Fifth: the taxation of industry is a most pernicious, unrecognized and unsuspected method, of transferring wealth from one class of people to another class of people; in other words, land users, men of enterprise, ambition and industry, are taxed by their own laws to make up the deficit in the budget, occasioned by awarding land owners a large portion of the ground rent conferred upon their land, by the social and governmental activities of their fellow-citizens. Why should a goodly portion of the earnings of 80 to 90 per cent, of the people, (land users), be transferred by taxation to the private pockets of 10 to 20 per cent, of the people (land owners)?

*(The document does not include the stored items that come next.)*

/-
Copyright: lit-balaban cell (HOME `run/shared/lean/pub/lit-balaban/`), Phase-2 proof seat p12 (gen 13).  Statement-level record of
a published text; nothing is claimed beyond what the kernel checks below.
-/
import Literature.MathematicalPhysics.QuantumFieldTheory.WilsonWeakCouplingBounds
import Literature.MathematicalPhysics.QuantumFieldTheory.GaussianToolkit
import HarnessLib

/-!
# `FariaDaVeigaOCarroll2022.FdVOC22StabilityBounds` (namespace `…QuantumFieldTheory.FariaDaVeigaOCarroll2022`) — P. A. Faria da Veiga, M. O'Carroll, *On Yang–Mills stability bounds
# and plaquette field generating function*, arXiv:2205.07376 (Rep. Math. Phys. **95** (2025) 303–380)
# [FariaDaVeigaOCarroll2022YMStability]: **LEMMA 1** (the global quadratic upper bound on the plaquette action) and
# **THEOREM 1, free boundary conditions** — the factorized "thermodynamic and ultraviolet stable" bounds
# `z_ℓ^{Λ_r} ≤ Z_{Λ,a} ≤ z_u^{Λ_r}` on the Wilson `U(N)` partition function of a cube, uniformly in the volume AND in the
# coupling — PROVED on the tree's own lattice-gauge carriers

statement-level skeleton of published theorems with citation tags; proofs where landed; nothing here is a claim about
the Yang–Mills mass gap

Source held: `paper:arxiv-2205.07376` (corpus-tex layer, 25 chunks; page = chunk `pNNNN`, `L` = line).  Unit `lit-balaban-p12`
(gen 13), free-target protocol G.5-34(d): the paper is CONTEXT ROW X2 of the cell's YM LIT SWEEP table `YM-INPRINT.md`
(readers p11/p12), graded there «NO (YM₄) — DIFFERENT STATEMENT PROVED»; this file formalizes that different statement.

WHAT IS PRINTED.  §2 (p0006): the free-b.c. cube `Λ` with `L` sites per side in `d = 2,3,4` dimensions, a gauge variable
`U ∈ U(N)` on each positively oriented bond with Haar measure `dσ`, the plaquette variable
«`U_p = e^{iagA_μ(x)} e^{iagA_ν(x+ae_μ)} e^{−iagA_μ(x+ae_ν)} e^{−iagA_ν(x)}`», the action «`A_p = ‖U_p−1‖²_{H-S} = 2 Re Tr(1−U_p)
= 2 Tr(1 – cos X_p)`» (Ap), «`Z^B_{Λ,a} = ∫ exp[−(a^{d−4}/g²) A^B] dg^B`», `A^B = Σ_p A_p` (part); p0007: the «enhanced temporal
gauge» = a maximal tree of gauged-away bonds, `Λ_r` = the number of retained bonds, «`Λ_r = [(L−1)²], [(2L+1)(L−1)²],
[(3L³−L²−L−1)(L−1)]`, respectively, for `d = 2,3,4`».  §4 (p0014): **Lemma 1** (lower1) «`𝒜_p = ‖U_p−1‖²_{H-S} ≤ C² Σ_{1≤j≤4}
|x^j|² = C² Σ_j |λ_j|²`, `C = 2√N`», `U_p = e^{iX₁}e^{iX₂}e^{iX₃}e^{iX₄}`, `|x^j| = ‖X_j‖_{H-S}`, and (lower2) «`A^B ≤ 2(d−1) C² Σ_b
|x^b|²`» summed over retained bonds; **Theorem 1** (sbfree) «Free b.c.: `z_ℓ^{Λ_r} ≤ Z_{Λ,a} ≤ z_u^{Λ_r}`», (zu) «`z_u = ∫ exp[−2
(a^{d−4}/g²) Re Tr(1−U)] dσ(U)`», (zl) «`z_ℓ = ∫ exp[−2C²(a^{d−4}/g²)(d−1) Tr X²] dσ(U)`».  §6 (p0018): proof of Lemma 1 (FTC on
`δ ↦ U_p(δ)`, triangle inequality, «`‖U_p − 1‖ ≥ N^{−1/2}‖U_p−1‖_{H-S}`»); proof of Theorem 1 (§6.2): «Upper Bound … An upper bound
is obtained by discarding all horizontal plaquettes from the action, except those with temporal coordinates `x⁰=1`. We now
perform the horizontal bond integration … For each horizontal bond variable, integration appears in only one plaquette. …
using the left or right invariance of the Haar measure, the integral is independent of the other variables. In this way, we
extract a factor `z_u`. In the total procedure, we integrate over the `Λ_r` horizontal bonds, so that we extract a factor
`z_u^{Λ_r}`.  Lower Bound: Using Lemma 1 gives the factorization and `z_ℓ`.» and (p0018 L5) «The proof of the upper stability
bound on the partition function actually does not depend on this choice [of gauge]».

HOW IT IS TYPED (no new vocabulary; everything is the tree's).  The cube is Chatterjee's `B_n = halfOpenBox d n ⊂ ℤ^d`
(`n = L`), configurations `ZdGaugeConfig d (𝔾 N)` (`𝔾 N = Matrix.unitaryGroup (Fin N) ℂ`), plaquette holonomy
`ZdGaugeConfig.plaquette` (the printed `U_p`, same orientation), the coupling `β := 2a^{d−4}/g²` so that the printed weight
`exp[−(a^{d−4}/g²)‖U_p − 1‖²_{H-S}] = exp[−β (N − Re tr U_p)]` is `Sweep1`'s Wilson weight and `Z_{Λ,a}` IS
`WilsonWeakCoupling.Z d N n β = zdPartitionFunction ι β (halfOpenBox d n)` (integral over ALL bond variables, no gauge fixed —
as in the print's definition (part)); the enhanced temporal gauge tree is Chatterjee's comb `AxialGauge.IsComb` (edges `(x,i)`
with `x_k = 0` for `k > i`; the print's tree up to relabelling the axes), so `Λ_r = #(AxialGauge.freeEdges d n) = (d−1)n^d −
d n^{d−1} + 1` (`AxialGauge.card_freeEdges`; `= (3n³−n²−n−1)(n−1)` at `d = 4`, `(2n+1)(n−1)²` at `d = 3`, `(n−1)²` at `d = 2` —
the printed counts, `card_freeEdges_d4/d3/d2` below).  `z_u` is (zu) verbatim (`zu`).  For the lower bound we carry Lemma 1
in the Frobenius currency the tree uses everywhere: **`‖1 − U_p‖² ≤ 4 Σ_{j=1}^{4} ‖1 − U_j‖²`** (`norm_one_sub_plaquette_sq_le`;
this is (lower1) with `C² = 4N` replaced by the SHARPER constant `4` and `|x^j|² = Σ_k λ_{j,k}²` replaced by `‖1 − U_j‖²_{H-S} =
Σ_k 2(1 − cos λ_{j,k}) ≤ |x^j|²`), whence `z_ℓ` here is `zl d N β = ∫ exp[−4(d−1)β ‖1 − U‖²] dσ(U)` (`= ∫ exp[−8(d−1)(a^{d−4}/g²)
‖1−U‖²_{H-S}]`), which is `≥` the printed (zl) `∫ exp[−8N(d−1)(a^{d−4}/g²) Σ_k λ_k²] dσ` pointwise in the integrand
(`‖1−U‖²_{H-S} ≤ Σλ_k² ≤ NΣλ_k²`): the lower bound proved here implies the printed one.  `β ≥ 0` throughout (the print has
`a^{d−4}/g² > 0`).

WHAT IS PROVED (0 sorry, no new `def … : Prop`).
* §1 `norm_one_sub_plaquette_le`, `norm_one_sub_plaquette_sq_le` — Lemma 1 (lower1) in the Frobenius currency (from the tree's
  Lemma-7.4/7.5 facts `UnitaryCayley.norm_one_sub_mul_le`, `norm_one_sub_inv`); `S_le_sum_edges` — (lower2): in the comb gauge
  `S_{B_n}(U) ≤ 4(d−1) Σ_{e ∈ E_n^1} ‖1 − U_e‖²` via the incidence count `sum_plaquette_slots_le` (every bond lies in at most
  `2(d−1)` plaquettes of the cube: `d−1−k` + `k` + `d−1−k` + `k` over the four slots).
* §2 `zu`, `zl` and their elementary properties (`zu_le_one`, `zl_le_one`, `zu_eq_lintegral_norm`).
* §3 the geometry of §6.2's «successive bond integrations» made explicit for every `d`: for a free edge `e = (y,k)` let
  `m = topDir e` be the LARGEST direction `m > k` with `y_m ≠ 0` and `partner e := (y − e_m, k, m)` — the plaquette "below" `e`
  in direction `m`, in which `e` is the third (inverted) letter; `partner_mem_plaquettesIn`, `partner_injective`, and the
  elimination-order lemma `eq_of_mem_edges_partner`: if a free edge `e₀ ≠ e` lies on `partner e` then `e = e₀ + e_m` (same
  direction, one step up), so `|e|₁ = |e₀|₁ + 1` — hence the free edge of maximal `ℓ¹` height in any family is private to
  its own partner plaquette.
* §4 the Haar extraction `lintegral_pw_update_partner` («using the left or right invariance of the Haar measure, the integral
  is independent of the other variables … we extract a factor `z_u`»; also inversion invariance, the letter being inverted),
  the exact product formula `lintegral_prod_partner_eq : ∫ ∏_{e ∈ T} w(U_{partner e}) dσ^{E_n} = z_u^{#T}` for every family `T`
  of free edges (induction on the edge of maximal height, Mathlib `lmarginal`), and **`Z_le_zu_pow : Z(B_n, β) ≤ z_u^{Λ_r}`**
  (discard the non-partner plaquettes, weights `≤ 1`).
* §5 **`zl_pow_le_Z : z_ℓ^{Λ_r} ≤ Z(B_n, β)`**: comb-gauge fixing (the tree's `AxialGauge.lintegral_pi_eq_lintegral_free`,
  Chatterjee Cor. 9.4 — the print's «gauging away … the value of the partition function is unchanged … (see [GJ])» p0007),
  Lemma 1, and Tonelli for the product Haar measure.
* §6 **`theorem1_free`** = (sbfree) both sides, every `d n N`, every `β ≥ 0`; the printed retained-bond counts.

NOT HERE (recorded, not claimed): periodic b.c. (sbperiodic); Theorem 2 (the `(a^{d−4}/g²)^{−N²/2}` extraction by the Weyl
integration formula) and hence Theorem 3's bounded normalized free energy; Theorem 4 (generating function).  Relation to the
tree's Chatterjee files (`WilsonWeakCouplingBounds`, `ChatterjeeFreeEnergyBounds`): those prove finer two-sided bounds
(Lemmas 17.2/17.6) under `β ≥ 2` and a smallness relation `ρ₀(n, β) ≤ 1/8` between volume and coupling; Theorem 1 here is the
coarse product bound valid for ALL `n` and ALL `β ≥ 0`, which is the paper's point («not restricted to small g²», p0003).
-/

noncomputable section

By what moral right does possession of land convey or justify ownership of the ground rent, land value, or better, people-value, that increases or decreases with the coming or going of the people? That land itself is simply a reflector or looking-glass of the values the people themselves create is clearly seen. If it is true that the thing created is rightfully the property of its creator; if individual earnings belong to the individual, ought not social or land value belong to society, or the organized people who create it?

These five indictments of the present tax on industry, indicate just how absurd, ridiculous and criminal, the Robin Hood style of collecting public revenue actually is.

A style that increases prices; induces speculation in the only source of food and life; creates involuntary unemployment; develops crime, and robs the workers on the land, to award unearned increment to owners of the land.

If the citizens were to derive all their governmental needs from the land values they create, it would be a scientific method; a payment for benefits received; in harmony with every day business principles; a quid pro quo.

The citizens through their organized services and developments, confer upon themselves increased values which are reflected in these particular sites. Under the plan suggested the citizens would return an equivalent value to their own treasury, for further service and development. A revolving fund, ever increasing and adequate to the city requirements.

This equitable, square deal method of securing public revenue, eliminates all taxation of industry, personal property and improvements; hence, greatly reducing the cost of living. Again, this method abolishes all land speculation, and opens the natural resources of the earth to use; thus leaving no excuse for unemployment.

This solution of the unemployment problem can be practically applied when sufficient voters demand it. The voters of this generation, if willing to surrender their possible fraction of a chance to get rich at the expense of their fellows, can thus easily unlock the treasures of Dame Nature to all unemployed. Not so very heavy a price to pay for so great a boon.